Fox News is not news and should not be treated as such. Let’s call it what it is: a right-wing variety show where ratings outnumber the truth.

That’s certainly not a revelation to the millions of Americans shocked by the network’s lack of journalistic integrity or to those resigned to the dystopian nightmare that democracy will fall before Tucker Carlson’s ratings do. But the Dominion Voting System’s $1.6 billion defamation case against Fox News has exposed a vulnerability at the heart of Rupert Murdoch’s media empire — and increased pressure on his conservative crown jewel to change its destructive course.

Dominion hit Fox where it hurt, and I’m not talking about his moral compass. As the executive chairman of News Corp. Murdoch himself said in a statement, the central factor in his decision making is “not red or blue. It’s green.” In other words, not necessarily politics, but money, profit and ratings are the basis of Fox’s reporting. If a fact finds its way into the mix, so be it.

The fear of losing viewers to upstart Newsmax and its far-right brethren has clearly influenced programming decisions at Fox News. Take the days after the 2020 election. Alex Pfeiffer, producer of Tucker Carlson’s internal communications program, warned the host about straying from their most popular topic of conversation: “A lot of viewers were angry tonight that we didn’t cover election fraud. … It’s all our viewers care about right now.

Court documents show that Carlson, like his boss, panicked about the bottom line. When Fox News White House correspondent Jacqui Heinrich checked Trump’s election lies in a tweet, Carlson wrote in a text chain with fellow hosts Laura Ingraham and Sean Hannity: “Please get her fired. Seriously… Who cares? I’m actually shocked… It has to stop immediately, like tonight. It hurts the business measurably. The stock price has fallen. No kidding.” Everyone knew that the allegations of election fraud were a lie.

Indeed, reams of internal communications within Fox News show that leadership and management fully understood that Dominion voting machines were not part of a nefarious plan from Venezuela to steal the election from Trump and hand it over to Biden. In his bombshell statement, Murdoch threw Fox News’ star anchors under the bus. When asked if he “know now that Fox sometimes endorsed this false idea of ​​stolen elections,” Murdoch said, “Not Fox. But maybe Lou Dobbs, maybe Maria (Bartiromo) as commentators. … Some of our commentators endorsed it. They endorsed.”

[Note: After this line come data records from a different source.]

/-!
# BalabanUVNodes ∕ N06 ([B9], `Dag.B9_main`) — THE STAGE-11 CERTIFICATE, EDITION 75 = THE U8 RE-LEAF EDITION (director-ym №272 (5), №285, №289): the perturbation steps (3.130)∕(3.138) are read on the REGULAR STATE
# CLASSES 𝔖₂ ∕ 𝔖₁ everywhere in the cone; the four displayed raw Δ⁽²⁾ sup letters `hta₂ hta₂R htb₂ htb₂R` and every consumer of the raw-class `Step … 1∕2` are GONE (successor of edition 73 `…V6EPairPB`; print-literal twin = the PC successor)
CONE CENSUS (№289 (1)(b)): raw-class Step letters remaining in the cone of this certificate: 0 — grep list, all ABSENT from this file and from every module it calls for rows 20∕21∕26: `hta₂`, `hta₂R`, `htb₂`, `htb₂R`, `hL3131`, `hR3131`, `hL3131H'`, `Letters3131`∕`Letters3131R`∕`Letters3131H` instances, `Step (𝔬12 x) 1 …`∕`Step (𝔬12 x) … 2 …` conjuncts, `g0_layer_of_thm310_coreDir₃U` (GU), `stepDirB_layer_of_lettersCZXDsU`, `hL3131H_of_pinsP43_geo9Y`, `majorants_of_step12_R`, `subMajorants_of_step12_R`,
`s3132Nu_opsYSectE_of_step12_R_of_refinesY`, `thm312Printed_completePairMBZ`, `thm313Printed_completePairMBCZcU`.  What replaces them (all LANDED helpers of this seat and dag-n06-l, BY NAME): the G₀ layer `…G0LayerFromThm310AtPinsGUS.g0_layer_of_thm310_coreDir₃US` (Theorem 3.3 + FormSmall + Identities + (3.43) hom. majorant + the direction letters, NO step), the STATE LAYER `…N06StateLayerAtPinsPU.hStateTuples_of_pinsP_geo9Y` (ONE call: T_b into the Hölder class → the (3.131)∕(3.137) letters on 𝔖₂ → the producers
G₀, G₀∇_U, G₀∇*_U, G₀Q*, G₀∇*_{U,μ} INTO 𝔖₂∕𝔖₁ → StepS + the one-step pairs → the S-leaves' four state tuples `hst20 hst10 hst21 hst11`), rows 20∕21 on dag-n06-l's S-LEAVES through `…N06Thm312313AtPinsStateSU.t312_t313_of_pins_stateSU` (`thm312Printed_completePairMBZSL_rates` p718619, `thm313Printed_completePairMBCZcUS` p721018; the (R-b) ℓ¹ controls `hdomX ∕ hdomW` discharged by `B9StateAprioriL1.exists_l1_control_bHK ∕ _bHS` at the pins), and ROW 26 ((3.132)) through
`B9Eq3132FromStateR.s3132Nu_opsYSectE_of_stepS_R_of_refinesY` fed by `hst20`'s StepS∕producer∕reading∕κ∕ℓ¹ conjuncts + Identities (FINDING-2, ruled in scope by №289 (1)). BINDER DIFF vs edition 73 (REMOVED 4 displayed letters + their dead numerics, ADDED the state budget, RETYPED 1): REMOVED `hta₂ htb₂ hta₂R htb₂R` and the now-unused `hbud43T`-type numerics the lint reported; ADDED `τS δP Bx13₀ hτS hBx13₀ hwBx13 hρP12` + the U8 rate budget `hU8a … hU8l` (the state layer's step∕pair rate δK12 and producer∕reading
rate δP against the input rates (1−2α)δ₀, the (3.49) rate, δ₂, δ44G, δB, δ43, δT12, δ12₃, δP, δ12₀, δ₀G; σS = row-sum margin, τS = (Lʲη)-weight loss); RETYPED `hρδ12 : ρ12 + 2σ12 ≤ δK12` (the S-leaves' budget).  №285 (7) BINDER AUDIT: the new displayed hypotheses are NUMERIC only; no `IsLoc ∕ loc ∕ RelB`-type display is added (the ℓ¹ controls live inside the landed faces and are discharged at the pins; LOCATED-S1's `IsLoc → (ofBlocks …).IsLoc` shape appears nowhere).  CONCLUSION IDENTICAL to edition 73 (`B9LeafX
(Y9OfRecordP N θ₃ M⋆ (opsYNuStOfRecordV4PE …))`).  PROOF = edition 73's with: the Letters3131H layer, the split-majorant consumers `htb htaR htbR hL3131H' hL3131 hR3131`, the `TaL…Tb2R` lets and the StepDirB layer DELETED; GU ↦ GUS; ONE `hStateTuples_of_pinsP_geo9Y` call (inputs = the certificate's own displayed facts `h31 h49 h43Gp h44G hD2sup hta hBJ hZ8 hpXDv hpXQs hG0P hLIM hDg hXd hYd` + GUS's outputs, re-thresholded to `(M₀, aZ)`); the RCU rows face ↦ the StateSU face (154 named arguments); row 26 ↦ the
`stepS` face. OBSERVATION recorded for the referees (outside №272 (5)'s list, NOT touched here): the displayed `hG0P`.1 ∕ .2.2.2 (a step `G₀(Δ′_π+Δ⁽²⁾_π) : 𝔠⁽¹⁾ → 𝔠⁽¹⁾` with constant θK and its Hölder probe, consumed by `hletters13_of_pinsP8_geo9Y`) and `hLIM.tDv` (`(Δ′_π+Δ⁽²⁾_π)G₀∇_U : bHW ε → 𝔠⁽¹⁾`) are sup-class statements about the second perturbation of the same family; they pre-date this edition and are flagged, not cured, here. HONEST FRAMING.  Kernel bookkeeping; every member REMAINS a DISPLAYED hypothesis
of printed species or a landed pin fact; COUNT-NEUTRAL; NOT a discharge of N06; K1⁹ NOT closed; one finite 𝕋⁴ programme at fixed `ε` — NOT continuum ∕ OS ∕ mass gap ∕ Clay. 0 `def`, 0 `sorry`.  Cell `pub-ymgap` (D-0062), Track A node N06 [B9], seat `pub-ymgap-dag-n06-d` (g18), 2026-08-29.
-/

noncomputable section

namespace Summit.QuantumFields.YangMills.BalabanUVNodes.N06AtOpsYNuOfRecordV6EPairSB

In the tense days following the 2020 election, with the deadly events of January 6 and the fate of the union teetering on the cutting edge, Fox doubled over and attacked whoever or whatever it took to to stay black. But attacking Dominion, an entity with the resources to fight back, was a bad idea. Legal analysts have said there is enough evidence to prove in court that Fox had unfairly targeted the maker of the voting machine, whether the ulterior motive was to help Trump and the Republican Party stay in power, viewers more of the giving them red meat that the network itself had given them addicted, trumping competitors, or all of the above.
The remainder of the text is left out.